As a seasoned crypto investor with a decade of experience under my belt, observing the current trend in miner reserves feels like watching a rollercoaster ride – exhilarating yet nerve-wracking at times. The recent plunge in Bitcoin miners’ reserves to levels not seen since early 2021, when BTC skyrocketed from $25k to over $69k, is a stark reminder of the volatile nature of this digital gold rush.


Over the past few months, Bitcoin miners have noticeably decreased their Bitcoins holdings, reaching levels not seen since January 2021. This was a period when the value of Bitcoin skyrocketed from approximately $25,000 to over $69,000 before it began a decline.

Due to the recent halving event in April, the quantity of Bitcoins owned by miners has dropped to its lowest point in three years. This decline is attributed to the reduction in the reward for discovering a new block, which was cut in half during this upgrade.

Based on data from Kaiko as reported by Bloomberg, miners currently hold approximately 1.5 million Bitcoins, valued at around $86 billion. Since the cryptocurrency market experienced a surge in late 2023, miners have been observed selling tokens regularly. The income generated from these sales is typically channeled towards financing their ongoing operations.

According to data from the cryptocurrency analytics firm CryptoQuant, it appears that there’s been a significant decrease in miner reserves, indicating roughly 1.8 million Bitcoins are being held.

Contrary to the general trend, companies such as CleanSpark and Riot Platforms, which are publicly traded mining firms, have boosted their Bitcoin holdings by approximately 60% since the beginning of this year, based on SEC filings. Moreover, Marathon Digital Holdings has recently pumped in $100 million into cryptocurrency investments.

Nevertheless, the wider sector is experiencing strain, as evident in Core Scientific’s substantial $804 million loss during Q2, largely attributed to the decrease in value of their financial assets.

Significantly, the amount of Bitcoin that miners hold is decreasing just as the Bitcoin price chart approaches a potential bearish trend called the “death cross.”
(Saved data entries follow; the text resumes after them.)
import Summits.QuantumFields.YangMills.Theorems.AllWindowsColdBoxBoxHighLineSmearedFPOperatorPerturbation

/-!
# TASK T-S5.4J, brick J2 `OrbitMapContraction` — PRELIMINARIES that do not need the orbit-map derivative

Planner ym-idea-2 g18 (2026-08-29T18:11:01Z; `Cruxes/BoxWindowHighSU2213/TaskS5Laplace.lean`, J2, owner w2).  With `W = V^{pauliGauge A}`,
`J = ⊕_x jac(A_x)` and `DΨ_V = F(W)·J` (J1, w3), the contraction estimate is the algebra
`1 − F_V⁻¹·DΨ_V = (1 − J) + F_V⁻¹·(F_V − F(W))·J`.  This file supplies the derivative-free inputs:

* `norm_coe_expPauli_sub_one_le`, `norm_coe_expPauli_inv_sub_one_le` : `‖↑(expPauli a)^{±1} − 1‖ ≤ 4‖a‖` for `‖a‖ ≤ 1`;
* `norm_coe_gaugeTransformZd_expPauli_sub_le` : the LINK DISPLACEMENT `‖↑((U^{exp ia})_e) − ↑(U_e)‖ ≤ 24·t` when `‖a‖ ≤ t ≤ 1` at both
  endpoints, and its `pauliGauge` form `norm_coe_gaugeTransformZd_pauliGauge_sub_le` (so ✓`fpOperator_sub_opBound` gives
  `‖F(V^{pauliGauge A}) − F(V)‖₂→₂ ≤ 84·24·a`, `fpOperator_pauliGauge_sub_opBound`);
* `sqrt_dotProduct_add_le` (ℓ² triangle inequality in `dotProduct` letters) and the abstract contraction lemma
  **`contraction_opBound`**: `K·F_V = 1`, `‖K‖ ≤ k`, `‖F_V − F_W‖ ≤ m`, `‖1 − J‖ ≤ ε`, `‖J‖ ≤ j` ⟹ `‖(1 − K·F_W·J) w‖ ≤ (ε + k·m·j)‖w‖`
  (all in the squared `dotProduct` form of the task file).

HONEST LABEL: preliminaries of one brick of T-S5.4J; J2 itself waits on J1's derivative; T-S5.4J, S5, U5, ⟨24004⟩ ⟨24335⟩ ⟨24336⟩ remain OPEN;
no crux, rung or summit is proved; the Yang–Mills mass gap is NOT proved by this file.
-/

set_option autoImplicit false

noncomputable section

open Matrix Finset
open scoped Matrix.Norms.Operator
open Literature.MathematicalPhysics.QuantumFieldTheory.Balaban1983to89.B10Eq18SigmaSU2 (su2Coord)
open Literature.MathematicalPhysics.QuantumFieldTheory.Balaban1983to89.B10Eq18SigmaSU2Haar (expPauli)
open Literature.MathematicalPhysics.QuantumFieldTheory.AxialGauge (boxEdges)
open Literature.MathematicalPhysics.QuantumLattice (LGConfig ZdEdge gaugeTransformZd)
open Literature.Probability.LatticeModels (Site)

namespace Summit.QuantumFields.YangMills.Theorems.AllWindowsColdBoxBoxHighLine

/-! ## Near-identity chart points -/

/-- `‖↑(expPauli a) − 1‖ ≤ 4‖a‖` for `‖a‖ ≤ 1` (`= (cos t − 1)·1 + sinc t·X`, `|cos t − 1| ≤ t²/2 ≤ t/2`, `‖X‖ ≤ 3t`). -/
theorem norm_coe_expPauli_sub_one_le (a : EuclideanSpace ℝ (Fin 3)) (ha : ‖a‖ ≤ 1) :
    ‖((expPauli a : SU2) : Matrix (Fin 2) (Fin 2) ℂ) - 1‖ ≤ 4 * ‖a‖ := by
  have h0 : 0 ≤ ‖a‖ := norm_nonneg a
  have hcos : |Real.cos ‖a‖ - 1| ≤ ‖a‖ ^ 2 / 2 := by
    rw [abs_sub_comm, abs_of_nonneg (by linarith [Real.cos_le_one ‖a‖])]
    linarith [Real.one_sub_sq_div_two_le_cos (x := ‖a‖)]
  have hsinc : |Real.sinc ‖a‖| ≤ 1 := Real.abs_sinc_le_one _
  rw [coe_expPauli_eq, add_sub_right_comm]
  have hrw : (Real.cos ‖a‖ : ℂ) • (1 : Matrix (Fin 2) (Fin 2) ℂ) - 1 = (((Real.cos ‖a‖ - 1 : ℝ) : ℂ)) • (1 : Matrix (Fin 2) (Fin 2) ℂ) := by
    rw [Complex.ofReal_sub, Complex.ofReal_one, sub_smul, one_smul]
  rw [hrw]
  calc _ ≤ ‖(((Real.cos ‖a‖ - 1 : ℝ) : ℂ)) • (1 : Matrix (Fin 2) (Fin 2) ℂ)‖ + ‖((Real.sinc ‖a‖ : ℝ) : ℂ) • su2Coord a‖ := norm_add_le _ _
    _ ≤ ‖a‖ ^ 2 / 2 * 1 + 1 * (3 * ‖a‖) := by
        rw [norm_smul, norm_smul, Complex.norm_real, Complex.norm_real, Real.norm_eq_abs, Real.norm_eq_abs, norm_one]
        exact add_le_add (mul_le_mul hcos le_rfl zero_le_one (by positivity))
          (mul_le_mul hsinc (Parity.norm_su2Coord_le a) (norm_nonneg _) zero_le_one)
    _ ≤ 4 * ‖a‖ := by nlinarith

/-- `‖↑((expPauli a)⁻¹) − 1‖ ≤ 4‖a‖` for `‖a‖ ≤ 1`. -/
theorem norm_coe_expPauli_inv_sub_one_le (a : EuclideanSpace ℝ (Fin 3)) (ha : ‖a‖ ≤ 1) :
    ‖(((expPauli a)⁻¹ : SU2) : Matrix (Fin 2) (Fin 2) ℂ) - 1‖ ≤ 4 * ‖a‖ := by
  have h0 : 0 ≤ ‖a‖ := norm_nonneg a
  have hcos : |Real.cos ‖a‖ - 1| ≤ ‖a‖ ^ 2 / 2 := by
    rw [abs_sub_comm, abs_of_nonneg (by linarith [Real.cos_le_one ‖a‖])]
    linarith [Real.one_sub_sq_div_two_le_cos (x := ‖a‖)]
  have hsinc : |Real.sinc ‖a‖| ≤ 1 := Real.abs_sinc_le_one _
  rw [coe_expPauli_inv_eq, sub_sub, add_comm ((Real.sinc ‖a‖ : ℂ) • su2Coord a) 1, ← sub_sub]
  have hrw : (Real.cos ‖a‖ : ℂ) • (1 : Matrix (Fin 2) (Fin 2) ℂ) - 1 = (((Real.cos ‖a‖ - 1 : ℝ) : ℂ)) • (1 : Matrix (Fin 2) (Fin 2) ℂ) := by
    rw [Complex.ofReal_sub, Complex.ofReal_one, sub_smul, one_smul]
  rw [hrw]
  calc _ ≤ ‖(((Real.cos ‖a‖ - 1 : ℝ) : ℂ)) • (1 : Matrix (Fin 2) (Fin 2) ℂ)‖ + ‖((Real.sinc ‖a‖ : ℝ) : ℂ) • su2Coord a‖ := norm_sub_le _ _
    _ ≤ ‖a‖ ^ 2 / 2 * 1 + 1 * (3 * ‖a‖) := by
        rw [norm_smul, norm_smul, Complex.norm_real, Complex.norm_real, Real.norm_eq_abs, Real.norm_eq_abs, norm_one]
        exact add_le_add (mul_le_mul hcos le_rfl zero_le_one (by positivity))
          (mul_le_mul hsinc (Parity.norm_su2Coord_le a) (norm_nonneg _) zero_le_one)
    _ ≤ 4 * ‖a‖ := by nlinarith

/-! ## Link displacement by a near-identity Pauli gauge transformation -/

/-- **Link displacement**: `‖↑((U^{exp ia})_e) − ↑(U_e)‖ ≤ 24·t` when `‖a e₋‖, ‖a e₊‖ ≤ t ≤ 1`
(`g U h⁻¹ − U = (g − 1)·U·h⁻¹ + U·(h⁻¹ − 1)`, `‖U‖, ‖h⁻¹‖ ≤ 2`). -/
theorem norm_coe_gaugeTransformZd_expPauli_sub_le (U : LGConfig 4 SU2) (a : Site 4 → EuclideanSpace ℝ (Fin 3)) (e : ZdEdge 4) {t : ℝ}
    (ht : t ≤ 1) (h1 : ‖a e.1‖ ≤ t) (h2 : ‖a (e.1 + Pi.single e.2 1)‖ ≤ t) :
    ‖((gaugeTransformZd (fun z => expPauli (a z)) U e : SU2) : Matrix (Fin 2) (Fin 2) ℂ) - (U e : Matrix (Fin 2) (Fin 2) ℂ)‖ ≤ 24 * t := by
  have hcoe : ((gaugeTransformZd (fun z => expPauli (a z)) U e : SU2) : Matrix (Fin 2) (Fin 2) ℂ) =
      ((expPauli (a e.1) : SU2) : Matrix (Fin 2) (Fin 2) ℂ) * (U e : Matrix (Fin 2) (Fin 2) ℂ) *
        (((expPauli (a (e.1 + Pi.single e.2 1)))⁻¹ : SU2) : Matrix (Fin 2) (Fin 2) ℂ) := by
    simp only [gaugeTransformZd, Submonoid.coe_mul]
  set G : Matrix (Fin 2) (Fin 2) ℂ := ((expPauli (a e.1) : SU2) : Matrix (Fin 2) (Fin 2) ℂ) with hG
  set K : Matrix (Fin 2) (Fin 2) ℂ := (((expPauli (a (e.1 + Pi.single e.2 1)))⁻¹ : SU2) : Matrix (Fin 2) (Fin 2) ℂ) with hK
  set P : Matrix (Fin 2) (Fin 2) ℂ := (U e : Matrix (Fin 2) (Fin 2) ℂ) with hP
  have hGs : ‖G - 1‖ ≤ 4 * t := (norm_coe_expPauli_sub_one_le _ (h1.trans ht)).trans (by linarith)
  have hKs : ‖K - 1‖ ≤ 4 * t := (norm_coe_expPauli_inv_sub_one_le _ (h2.trans ht)).trans (by linarith)
  have hPn : ‖P‖ ≤ 2 := Parity.norm_coe_le_two (U e)
  have hKn : ‖K‖ ≤ 2 := Parity.norm_coe_le_two _
  have ht0 : 0 ≤ t := (norm_nonneg _).trans h1
  rw [hcoe]
  have hsplit : G * P * K - P = (G - 1) * P * K + P * (K - 1) := by noncomm_ring
  rw [hsplit]
  calc ‖(G - 1) * P * K + P * (K - 1)‖ ≤ ‖(G - 1) * P * K‖ + ‖P * (K - 1)‖ := norm_add_le _ _
    _ ≤ ‖G - 1‖ * ‖P‖ * ‖K‖ + ‖P‖ * ‖K - 1‖ :=
        add_le_add ((norm_mul_le _ _).trans (mul_le_mul_of_nonneg_right (norm_mul_le _ _) (norm_nonneg _))) (norm_mul_le _ _)
    _ ≤ 4 * t * 2 * 2 + 2 * (4 * t) := by
        refine add_le_add ?_ (mul_le_mul hPn hKs (norm_nonneg _) (by norm_num))
        exact mul_le_mul (mul_le_mul hGs hPn (norm_nonneg _) (by positivity)) hKn (norm_nonneg _) (by positivity)
    _ = 24 * t := by ring

/-- The `pauliGauge` form: `‖↑((V^{pauliGauge H A})_e) − ↑(V_e)‖ ≤ 24·t` on EVERY edge when `‖A x‖ ≤ t ≤ 1` at every interior site. -/
theorem norm_coe_gaugeTransformZd_pauliGauge_sub_le {H : ℕ} (V : LGConfig 4 SU2) (A : ↥(interiorSites H) → EuclideanSpace ℝ (Fin 3))
    {t : ℝ} (ht0 : 0 ≤ t) (ht : t ≤ 1) (hA : ∀ x, ‖A x‖ ≤ t) (e : ZdEdge 4) :
    ‖((gaugeTransformZd (extendGauge H fun y => expPauli (A y)) V e : SU2) : Matrix (Fin 2) (Fin 2) ℂ) - (V e : Matrix (Fin 2) (Fin 2) ℂ)‖ ≤
      24 * t := by
  rw [extendGauge_expPauli]
  exact norm_coe_gaugeTransformZd_expPauli_sub_le V (extPauli H A) e ht (norm_extPauli_le A ht0 hA _) (norm_extPauli_le A ht0 hA _)

/-- **Two-configuration bound along the orbit**: `‖(F(V^{pauliGauge A}) − F(V)) v‖² ≤ (2016·t)²‖v‖²` when `‖A x‖ ≤ t ≤ 1`. -/
theorem fpOperator_pauliGauge_sub_opBound {H : ℕ} (V : LGConfig 4 SU2) (A : ↥(interiorSites H) → EuclideanSpace ℝ (Fin 3)) {t : ℝ}
    (ht0 : 0 ≤ t) (ht : t ≤ 1) (hA : ∀ x, ‖A x‖ ≤ t) (v : ↥(interiorSites H) × Fin 3 → ℝ) :
    ((fpOperator H (gaugeTransformZd (extendGauge H fun y => expPauli (A y)) V) - fpOperator H V) *ᵥ v) ⬝ᵥ
        ((fpOperator H (gaugeTransformZd (extendGauge H fun y => expPauli (A y)) V) - fpOperator H V) *ᵥ v) ≤
      (2016 * t) ^ 2 * (v ⬝ᵥ v) := by
  have h := fpOperator_sub_opBound (gaugeTransformZd (extendGauge H fun y => expPauli (A y)) V) V
    (fun e _ => norm_coe_gaugeTransformZd_pauliGauge_sub_le V A ht0 ht hA e) v
  calc _ ≤ (84 * (24 * t)) ^ 2 * (v ⬝ᵥ v) := h
    _ = (2016 * t) ^ 2 * (v ⬝ᵥ v) := by ring

/-! ## The abstract contraction algebra in `dotProduct` letters -/

/-- ℓ² triangle inequality in `dotProduct` letters. -/
theorem sqrt_dotProduct_add_le {ι : Type*} [Fintype ι] (x y : ι → ℝ) :
    Real.sqrt ((x + y) ⬝ᵥ (x + y)) ≤ Real.sqrt (x ⬝ᵥ x) + Real.sqrt (y ⬝ᵥ y) := by
  have key : ∀ z : ι → ℝ, Real.sqrt (z ⬝ᵥ z) = ‖(WithLp.toLp 2 z : EuclideanSpace ℝ ι)‖ := fun z => by
    rw [EuclideanSpace.norm_eq]
    congr 1
    simp only [dotProduct, Real.norm_eq_abs, sq, abs_mul_abs_self]
  rw [key, key, key, WithLp.toLp_add]
  exact norm_add_le _ _

/-- From a squared bound to a `√`-bound: `(Mv)·(Mv) ≤ c²(v·v)`, `c ≥ 0` ⇒ `√((Mv)·(Mv)) ≤ c·√(v·v)`. -/
theorem sqrt_dotProduct_mulVec_le {ι : Type*} [Fintype ι] {M : Matrix ι ι ℝ} {c : ℝ} (hc : 0 ≤ c)
    (h : ∀ v : ι → ℝ, (M *ᵥ v) ⬝ᵥ (M *ᵥ v) ≤ c ^ 2 * (v ⬝ᵥ v)) (v : ι → ℝ) :
    Real.sqrt ((M *ᵥ v) ⬝ᵥ (M *ᵥ v)) ≤ c * Real.sqrt (v ⬝ᵥ v) := by
  rw [← Real.sqrt_sq hc, ← Real.sqrt_mul (sq_nonneg c)]
  exact Real.sqrt_le_sqrt (h v)

/-- **Abstract contraction lemma.**  If `K·F_V = 1`, `‖K‖ ≤ k`, `‖F_V − F_W‖ ≤ m`, `‖1 − J‖ ≤ ε`, `‖J‖ ≤ j` (ℓ² operator bounds in squared
`dotProduct` form), then `‖(1 − K·F_W·J) w‖² ≤ (ε + k·m·j)²·‖w‖²` — because `1 − K F_W J = (1 − J) + K (F_V − F_W) J`. -/
theorem contraction_opBound {ι : Type*} [Fintype ι] [DecidableEq ι] (K FV FW J : Matrix ι ι ℝ) (hKF : K * FV = 1) {k m ε j : ℝ}
    (hk : 0 ≤ k) (hm : 0 ≤ m) (hε : 0 ≤ ε) (hj : 0 ≤ j)
    (hK : ∀ v : ι → ℝ, (K *ᵥ v) ⬝ᵥ (K *ᵥ v) ≤ k ^ 2 * (v ⬝ᵥ v))
    (hL : ∀ v : ι → ℝ, ((FV - FW) *ᵥ v) ⬝ᵥ ((FV - FW) *ᵥ v) ≤ m ^ 2 * (v ⬝ᵥ v))
    (hJ1 : ∀ v : ι → ℝ, ((1 - J) *ᵥ v) ⬝ᵥ ((1 - J) *ᵥ v) ≤ ε ^ 2 * (v ⬝ᵥ v))
    (hJ : ∀ v : ι → ℝ, (J *ᵥ v) ⬝ᵥ (J *ᵥ v) ≤ j ^ 2 * (v ⬝ᵥ v)) (w : ι → ℝ) :
    ((w - K *ᵥ ((FW * J) *ᵥ w)) ⬝ᵥ (w - K *ᵥ ((FW * J) *ᵥ w))) ≤ (ε + k * m * j) ^ 2 * (w ⬝ᵥ w) := by
  -- the algebraic identity
  have hid : w - K *ᵥ ((FW * J) *ᵥ w) = (1 - J) *ᵥ w + K *ᵥ ((FV - FW) *ᵥ (J *ᵥ w)) := by
    have h1 : K *ᵥ (FV *ᵥ (J *ᵥ w)) = J *ᵥ w := by rw [Matrix.mulVec_mulVec, hKF, Matrix.one_mulVec]
    rw [Matrix.sub_mulVec, Matrix.one_mulVec, Matrix.sub_mulVec, Matrix.mulVec_sub, h1, ← Matrix.mulVec_mulVec]
    abel
  rw [hid]
  have hw0 : 0 ≤ w ⬝ᵥ w := Finset.sum_nonneg fun i _ => mul_self_nonneg _
  -- √ of every piece
  have n1 : Real.sqrt ((((1 - J) *ᵥ w)) ⬝ᵥ ((1 - J) *ᵥ w)) ≤ ε * Real.sqrt (w ⬝ᵥ w) := sqrt_dotProduct_mulVec_le hε hJ1 w
  have n2 : Real.sqrt ((K *ᵥ ((FV - FW) *ᵥ (J *ᵥ w))) ⬝ᵥ (K *ᵥ ((FV - FW) *ᵥ (J *ᵥ w)))) ≤ k * m * j * Real.sqrt (w ⬝ᵥ w) := by
    calc _ ≤ k * Real.sqrt (((FV - FW) *ᵥ (J *ᵥ w)) ⬝ᵥ ((FV - FW) *ᵥ (J *ᵥ w))) := sqrt_dotProduct_mulVec_le hk hK _
      _ ≤ k * (m * Real.sqrt ((J *ᵥ w) ⬝ᵥ (J *ᵥ w))) := mul_le_mul_of_nonneg_left (sqrt_dotProduct_mulVec_le hm hL _) hk
      _ ≤ k * (m * (j * Real.sqrt (w ⬝ᵥ w))) :=
          mul_le_mul_of_nonneg_left (mul_le_mul_of_nonneg_left (sqrt_dotProduct_mulVec_le hj hJ _) hm) hk
      _ = k * m * j * Real.sqrt (w ⬝ᵥ w) := by ring
  have ntot := (sqrt_dotProduct_add_le ((1 - J) *ᵥ w) (K *ᵥ ((FV - FW) *ᵥ (J *ᵥ w)))).trans (add_le_add n1 n2)
  -- square back
  have hlhs0 : 0 ≤ ((1 - J) *ᵥ w + K *ᵥ ((FV - FW) *ᵥ (J *ᵥ w))) ⬝ᵥ ((1 - J) *ᵥ w + K *ᵥ ((FV - FW) *ᵥ (J *ᵥ w))) :=
    Finset.sum_nonneg fun i _ => mul_self_nonneg _
  have hrhs0 : 0 ≤ (ε + k * m * j) * Real.sqrt (w ⬝ᵥ w) := by positivity
  have hsq := pow_le_pow_left₀ (Real.sqrt_nonneg _) (ntot.trans_eq (by ring : _ = (ε + k * m * j) * Real.sqrt (w ⬝ᵥ w))) 2
  rw [Real.sq_sqrt hlhs0, mul_pow, Real.sq_sqrt hw0] at hsq
  exact hsq

end Summit.QuantumFields.YangMills.Theorems.AllWindowsColdBoxBoxHighLine

end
In simpler terms, a ‘Death Cross’ happens when a shorter timeframe moving average falls beneath a longer timeframe moving average for a specific cryptocurrency. For instance, right now, the 50-day moving average for this crypto might be going lower than its 200-day moving average.

As explained by Investopedia, the historical data of death crosses usually indicates an upcoming short-term recovery that often brings above-average gains.

Experts noted that by October 2023, Bitcoin encountered what’s known as a “death cross,” where its short-term trendline dipped beneath the long-term one. However, this situation was soon reversed as the Bitcoin price began to spike upward.

In early 2024, when Bitcoin was trading near $27,000, a “death cross” pattern emerged, which was subsequently followed by an impressive bullish trend that propelled its price to a record high of approximately $73,000. The surge in value came after the U.S. Securities and Exchange Commission (SEC) approved the launch of Bitcoin exchange-traded funds (ETFs) within the country.

Over the past month, there’s been an enigmatic purchasing frenzy in the Bitcoin market, leading to a significant accumulation of approximately $23 billion worth of Bitcoin by long-term investors. This sudden increase in demand has fueled speculation and is now shaping the formation of what’s known as a “death cross” pattern.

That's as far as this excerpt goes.